For the entries below, state how many lines contain the string "hroot". Add nothing else.

Extracted information:
++++

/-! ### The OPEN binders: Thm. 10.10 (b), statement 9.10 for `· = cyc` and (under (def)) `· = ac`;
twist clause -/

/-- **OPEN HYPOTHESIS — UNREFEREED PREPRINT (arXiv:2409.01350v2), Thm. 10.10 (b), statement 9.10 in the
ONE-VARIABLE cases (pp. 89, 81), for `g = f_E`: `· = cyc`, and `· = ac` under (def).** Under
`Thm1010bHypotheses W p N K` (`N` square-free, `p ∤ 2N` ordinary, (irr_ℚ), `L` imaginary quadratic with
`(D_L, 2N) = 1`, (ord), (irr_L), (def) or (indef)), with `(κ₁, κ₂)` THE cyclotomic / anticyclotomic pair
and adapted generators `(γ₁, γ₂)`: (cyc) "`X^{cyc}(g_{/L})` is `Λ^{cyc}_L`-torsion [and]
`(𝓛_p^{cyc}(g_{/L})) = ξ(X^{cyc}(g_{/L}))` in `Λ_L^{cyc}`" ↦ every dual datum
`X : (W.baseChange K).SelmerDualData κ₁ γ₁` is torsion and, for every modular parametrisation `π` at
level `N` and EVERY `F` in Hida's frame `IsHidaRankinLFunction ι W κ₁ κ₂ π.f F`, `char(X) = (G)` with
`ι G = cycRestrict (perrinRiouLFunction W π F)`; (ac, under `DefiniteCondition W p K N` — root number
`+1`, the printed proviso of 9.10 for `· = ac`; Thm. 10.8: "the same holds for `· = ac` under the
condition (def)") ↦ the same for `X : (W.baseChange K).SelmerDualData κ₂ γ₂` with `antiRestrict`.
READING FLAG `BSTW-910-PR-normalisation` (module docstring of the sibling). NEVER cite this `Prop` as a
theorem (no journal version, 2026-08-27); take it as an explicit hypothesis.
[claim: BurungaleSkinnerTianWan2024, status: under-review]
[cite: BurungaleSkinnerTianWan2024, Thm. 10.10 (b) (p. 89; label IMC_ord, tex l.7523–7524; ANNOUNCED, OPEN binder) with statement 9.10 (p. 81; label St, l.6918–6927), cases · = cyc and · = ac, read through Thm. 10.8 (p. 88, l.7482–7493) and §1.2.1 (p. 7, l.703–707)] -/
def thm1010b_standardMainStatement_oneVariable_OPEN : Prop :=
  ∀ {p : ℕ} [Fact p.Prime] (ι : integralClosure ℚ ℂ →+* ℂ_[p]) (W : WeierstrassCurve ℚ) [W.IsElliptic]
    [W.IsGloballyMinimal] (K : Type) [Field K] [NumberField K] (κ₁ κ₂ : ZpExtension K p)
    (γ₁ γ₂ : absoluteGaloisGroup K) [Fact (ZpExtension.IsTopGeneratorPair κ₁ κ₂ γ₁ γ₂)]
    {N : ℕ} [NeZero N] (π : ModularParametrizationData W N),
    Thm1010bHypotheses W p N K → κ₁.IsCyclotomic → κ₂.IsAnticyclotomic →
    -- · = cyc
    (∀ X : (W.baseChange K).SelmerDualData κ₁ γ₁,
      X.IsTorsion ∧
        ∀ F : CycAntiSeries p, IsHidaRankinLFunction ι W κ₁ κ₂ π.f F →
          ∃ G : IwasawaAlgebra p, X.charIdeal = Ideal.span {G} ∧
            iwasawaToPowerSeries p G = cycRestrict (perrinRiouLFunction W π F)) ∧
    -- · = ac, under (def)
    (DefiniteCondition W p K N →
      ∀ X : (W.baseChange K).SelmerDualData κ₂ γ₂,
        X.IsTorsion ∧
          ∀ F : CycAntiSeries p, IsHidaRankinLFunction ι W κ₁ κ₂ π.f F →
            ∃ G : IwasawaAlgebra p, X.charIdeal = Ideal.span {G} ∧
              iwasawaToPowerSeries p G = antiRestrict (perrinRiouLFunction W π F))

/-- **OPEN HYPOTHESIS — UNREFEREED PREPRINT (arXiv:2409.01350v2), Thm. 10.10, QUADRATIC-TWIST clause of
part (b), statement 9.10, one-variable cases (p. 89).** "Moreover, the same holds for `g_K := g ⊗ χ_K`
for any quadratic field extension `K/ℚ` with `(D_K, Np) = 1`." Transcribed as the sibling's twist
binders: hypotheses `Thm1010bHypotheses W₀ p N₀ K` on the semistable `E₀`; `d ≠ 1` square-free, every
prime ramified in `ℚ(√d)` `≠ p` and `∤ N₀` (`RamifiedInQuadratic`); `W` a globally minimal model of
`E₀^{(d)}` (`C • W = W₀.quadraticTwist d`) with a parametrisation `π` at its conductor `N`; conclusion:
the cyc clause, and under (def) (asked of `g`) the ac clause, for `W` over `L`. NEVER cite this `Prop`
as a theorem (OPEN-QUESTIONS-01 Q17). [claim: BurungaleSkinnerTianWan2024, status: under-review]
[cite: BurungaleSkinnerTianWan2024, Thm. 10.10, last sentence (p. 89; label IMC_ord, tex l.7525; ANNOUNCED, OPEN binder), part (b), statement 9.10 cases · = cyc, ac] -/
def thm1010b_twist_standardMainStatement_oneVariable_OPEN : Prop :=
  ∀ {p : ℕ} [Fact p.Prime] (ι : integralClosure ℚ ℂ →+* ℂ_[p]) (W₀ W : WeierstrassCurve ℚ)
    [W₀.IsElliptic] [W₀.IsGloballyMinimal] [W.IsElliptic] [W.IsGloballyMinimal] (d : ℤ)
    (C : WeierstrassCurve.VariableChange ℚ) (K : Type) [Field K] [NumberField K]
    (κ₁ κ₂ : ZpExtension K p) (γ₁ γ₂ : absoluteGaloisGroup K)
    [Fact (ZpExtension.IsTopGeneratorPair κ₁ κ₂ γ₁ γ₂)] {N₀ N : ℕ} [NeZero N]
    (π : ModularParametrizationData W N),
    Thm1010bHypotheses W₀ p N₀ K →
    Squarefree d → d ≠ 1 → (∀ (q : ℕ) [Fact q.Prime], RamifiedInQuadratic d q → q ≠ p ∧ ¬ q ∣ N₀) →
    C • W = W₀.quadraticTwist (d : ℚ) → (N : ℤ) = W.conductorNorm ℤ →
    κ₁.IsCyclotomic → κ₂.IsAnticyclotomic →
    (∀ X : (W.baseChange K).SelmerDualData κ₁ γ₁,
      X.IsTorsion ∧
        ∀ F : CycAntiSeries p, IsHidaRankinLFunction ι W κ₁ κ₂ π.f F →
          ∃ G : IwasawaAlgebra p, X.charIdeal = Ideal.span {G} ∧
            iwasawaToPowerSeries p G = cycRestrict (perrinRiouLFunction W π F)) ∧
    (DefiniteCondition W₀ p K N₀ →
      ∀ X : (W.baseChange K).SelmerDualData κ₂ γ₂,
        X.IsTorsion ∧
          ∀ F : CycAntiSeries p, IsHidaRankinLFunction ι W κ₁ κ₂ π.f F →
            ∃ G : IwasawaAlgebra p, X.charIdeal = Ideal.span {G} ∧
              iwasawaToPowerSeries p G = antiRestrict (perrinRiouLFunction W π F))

++++

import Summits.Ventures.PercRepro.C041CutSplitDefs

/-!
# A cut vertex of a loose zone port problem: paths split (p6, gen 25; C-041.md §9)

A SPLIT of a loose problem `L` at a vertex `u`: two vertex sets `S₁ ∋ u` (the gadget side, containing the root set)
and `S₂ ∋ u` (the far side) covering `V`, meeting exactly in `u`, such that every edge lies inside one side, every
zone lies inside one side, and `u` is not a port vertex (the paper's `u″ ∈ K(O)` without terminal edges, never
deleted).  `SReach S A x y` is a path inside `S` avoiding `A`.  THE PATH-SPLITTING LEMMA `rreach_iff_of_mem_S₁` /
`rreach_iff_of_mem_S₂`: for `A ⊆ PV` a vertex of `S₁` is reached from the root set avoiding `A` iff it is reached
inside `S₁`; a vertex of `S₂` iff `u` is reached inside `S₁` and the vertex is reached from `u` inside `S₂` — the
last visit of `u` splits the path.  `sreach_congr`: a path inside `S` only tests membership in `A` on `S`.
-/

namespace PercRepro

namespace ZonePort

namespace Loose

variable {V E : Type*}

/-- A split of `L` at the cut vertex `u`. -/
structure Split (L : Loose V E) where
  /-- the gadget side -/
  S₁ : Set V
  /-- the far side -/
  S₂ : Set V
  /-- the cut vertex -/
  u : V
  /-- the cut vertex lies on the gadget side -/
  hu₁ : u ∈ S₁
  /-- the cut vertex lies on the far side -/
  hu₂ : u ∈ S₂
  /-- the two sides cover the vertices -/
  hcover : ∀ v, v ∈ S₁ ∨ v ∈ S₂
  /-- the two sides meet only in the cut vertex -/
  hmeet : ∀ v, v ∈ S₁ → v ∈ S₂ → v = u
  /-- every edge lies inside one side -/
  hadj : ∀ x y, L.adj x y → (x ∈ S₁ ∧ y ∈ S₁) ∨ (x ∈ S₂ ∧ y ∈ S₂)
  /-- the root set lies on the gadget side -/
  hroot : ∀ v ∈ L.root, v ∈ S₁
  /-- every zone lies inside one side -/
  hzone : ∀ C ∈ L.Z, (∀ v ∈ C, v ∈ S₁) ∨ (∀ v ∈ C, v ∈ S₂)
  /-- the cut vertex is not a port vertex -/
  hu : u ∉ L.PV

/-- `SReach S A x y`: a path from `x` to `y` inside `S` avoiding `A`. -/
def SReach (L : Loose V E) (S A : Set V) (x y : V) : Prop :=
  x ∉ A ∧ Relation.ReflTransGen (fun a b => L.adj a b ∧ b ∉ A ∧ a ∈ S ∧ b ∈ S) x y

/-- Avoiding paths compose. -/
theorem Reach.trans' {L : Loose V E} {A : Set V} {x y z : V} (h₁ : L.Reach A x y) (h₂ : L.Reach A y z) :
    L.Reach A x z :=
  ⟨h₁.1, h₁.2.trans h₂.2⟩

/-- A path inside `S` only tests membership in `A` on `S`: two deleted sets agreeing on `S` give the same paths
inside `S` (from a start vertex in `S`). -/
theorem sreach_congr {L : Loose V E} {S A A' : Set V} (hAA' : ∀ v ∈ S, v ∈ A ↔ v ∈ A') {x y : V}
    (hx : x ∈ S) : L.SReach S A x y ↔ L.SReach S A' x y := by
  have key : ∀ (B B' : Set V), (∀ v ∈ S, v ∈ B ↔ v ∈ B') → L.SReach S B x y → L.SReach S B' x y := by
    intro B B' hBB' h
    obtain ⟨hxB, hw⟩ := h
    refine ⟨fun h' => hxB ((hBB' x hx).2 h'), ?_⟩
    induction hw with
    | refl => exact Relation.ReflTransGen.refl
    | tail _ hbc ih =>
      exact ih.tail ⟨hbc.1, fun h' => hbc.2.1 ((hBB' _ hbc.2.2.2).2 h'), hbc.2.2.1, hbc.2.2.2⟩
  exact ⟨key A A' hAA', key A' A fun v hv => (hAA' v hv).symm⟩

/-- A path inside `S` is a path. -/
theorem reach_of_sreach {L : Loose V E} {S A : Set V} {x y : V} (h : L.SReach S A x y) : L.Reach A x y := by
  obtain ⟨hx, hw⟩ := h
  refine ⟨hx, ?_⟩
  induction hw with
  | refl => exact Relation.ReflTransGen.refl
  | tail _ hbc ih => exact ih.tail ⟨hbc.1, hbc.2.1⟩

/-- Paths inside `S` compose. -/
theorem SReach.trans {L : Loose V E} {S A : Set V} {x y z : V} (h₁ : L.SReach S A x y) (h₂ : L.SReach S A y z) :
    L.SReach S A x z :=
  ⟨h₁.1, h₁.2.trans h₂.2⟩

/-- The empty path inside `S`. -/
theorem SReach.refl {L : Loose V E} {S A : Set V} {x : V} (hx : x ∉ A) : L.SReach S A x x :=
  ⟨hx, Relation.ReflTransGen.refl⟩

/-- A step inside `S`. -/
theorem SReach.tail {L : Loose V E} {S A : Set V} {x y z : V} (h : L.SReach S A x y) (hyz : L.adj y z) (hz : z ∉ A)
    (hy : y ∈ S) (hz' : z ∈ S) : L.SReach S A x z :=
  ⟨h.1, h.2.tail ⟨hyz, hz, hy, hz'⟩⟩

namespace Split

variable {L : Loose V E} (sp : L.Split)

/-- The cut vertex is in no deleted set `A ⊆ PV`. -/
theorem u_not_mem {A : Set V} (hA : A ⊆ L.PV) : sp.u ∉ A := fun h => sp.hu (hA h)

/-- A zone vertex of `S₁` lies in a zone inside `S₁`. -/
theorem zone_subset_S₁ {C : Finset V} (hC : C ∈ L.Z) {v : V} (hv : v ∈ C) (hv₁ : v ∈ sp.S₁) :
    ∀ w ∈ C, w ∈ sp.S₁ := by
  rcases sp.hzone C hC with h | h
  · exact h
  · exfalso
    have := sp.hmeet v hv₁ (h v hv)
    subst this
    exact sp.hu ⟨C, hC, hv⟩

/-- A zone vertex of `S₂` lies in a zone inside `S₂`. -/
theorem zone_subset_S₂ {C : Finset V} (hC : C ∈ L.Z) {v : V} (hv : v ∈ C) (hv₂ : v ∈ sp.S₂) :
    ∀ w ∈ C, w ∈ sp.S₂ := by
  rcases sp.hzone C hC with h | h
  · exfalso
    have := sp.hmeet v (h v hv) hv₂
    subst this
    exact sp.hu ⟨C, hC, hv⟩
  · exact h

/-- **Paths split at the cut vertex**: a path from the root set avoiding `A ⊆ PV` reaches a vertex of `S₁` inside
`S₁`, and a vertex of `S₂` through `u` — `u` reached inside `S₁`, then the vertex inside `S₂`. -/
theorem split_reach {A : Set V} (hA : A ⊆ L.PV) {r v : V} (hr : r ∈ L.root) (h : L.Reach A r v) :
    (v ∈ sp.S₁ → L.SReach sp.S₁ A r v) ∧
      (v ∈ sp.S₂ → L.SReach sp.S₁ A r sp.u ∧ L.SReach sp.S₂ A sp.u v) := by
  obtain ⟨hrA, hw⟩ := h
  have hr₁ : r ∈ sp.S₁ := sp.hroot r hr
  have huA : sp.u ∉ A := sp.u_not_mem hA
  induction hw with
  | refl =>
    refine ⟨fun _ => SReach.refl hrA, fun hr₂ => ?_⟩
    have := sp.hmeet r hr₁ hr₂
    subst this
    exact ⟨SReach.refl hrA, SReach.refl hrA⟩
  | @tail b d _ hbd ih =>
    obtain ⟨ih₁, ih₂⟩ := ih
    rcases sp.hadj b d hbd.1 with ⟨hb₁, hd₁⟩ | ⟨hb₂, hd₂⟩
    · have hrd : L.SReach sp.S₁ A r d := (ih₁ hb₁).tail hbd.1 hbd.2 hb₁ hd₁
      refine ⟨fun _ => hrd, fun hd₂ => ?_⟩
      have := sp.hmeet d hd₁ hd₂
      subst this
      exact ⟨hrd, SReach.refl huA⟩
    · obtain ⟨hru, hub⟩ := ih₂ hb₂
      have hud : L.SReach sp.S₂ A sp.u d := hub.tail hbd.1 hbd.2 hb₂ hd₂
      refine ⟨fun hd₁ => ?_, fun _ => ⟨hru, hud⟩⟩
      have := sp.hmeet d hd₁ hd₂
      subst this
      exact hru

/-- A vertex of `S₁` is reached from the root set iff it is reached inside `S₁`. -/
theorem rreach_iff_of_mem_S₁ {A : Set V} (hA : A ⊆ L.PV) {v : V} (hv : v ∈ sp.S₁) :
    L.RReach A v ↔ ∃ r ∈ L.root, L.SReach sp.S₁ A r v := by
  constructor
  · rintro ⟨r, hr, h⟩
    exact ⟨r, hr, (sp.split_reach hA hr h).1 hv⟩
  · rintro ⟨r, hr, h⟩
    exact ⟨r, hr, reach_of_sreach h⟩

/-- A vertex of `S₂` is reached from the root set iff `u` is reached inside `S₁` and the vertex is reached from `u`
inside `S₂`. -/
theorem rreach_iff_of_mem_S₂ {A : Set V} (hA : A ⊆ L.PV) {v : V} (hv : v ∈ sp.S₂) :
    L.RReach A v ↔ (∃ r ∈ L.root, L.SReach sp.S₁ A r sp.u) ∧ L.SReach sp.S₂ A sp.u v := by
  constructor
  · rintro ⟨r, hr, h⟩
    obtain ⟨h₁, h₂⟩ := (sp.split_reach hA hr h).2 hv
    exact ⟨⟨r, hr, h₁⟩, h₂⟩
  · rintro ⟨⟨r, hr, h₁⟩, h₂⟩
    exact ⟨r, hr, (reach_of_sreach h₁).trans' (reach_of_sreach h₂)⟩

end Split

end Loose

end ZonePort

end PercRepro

++++

Completed task: 2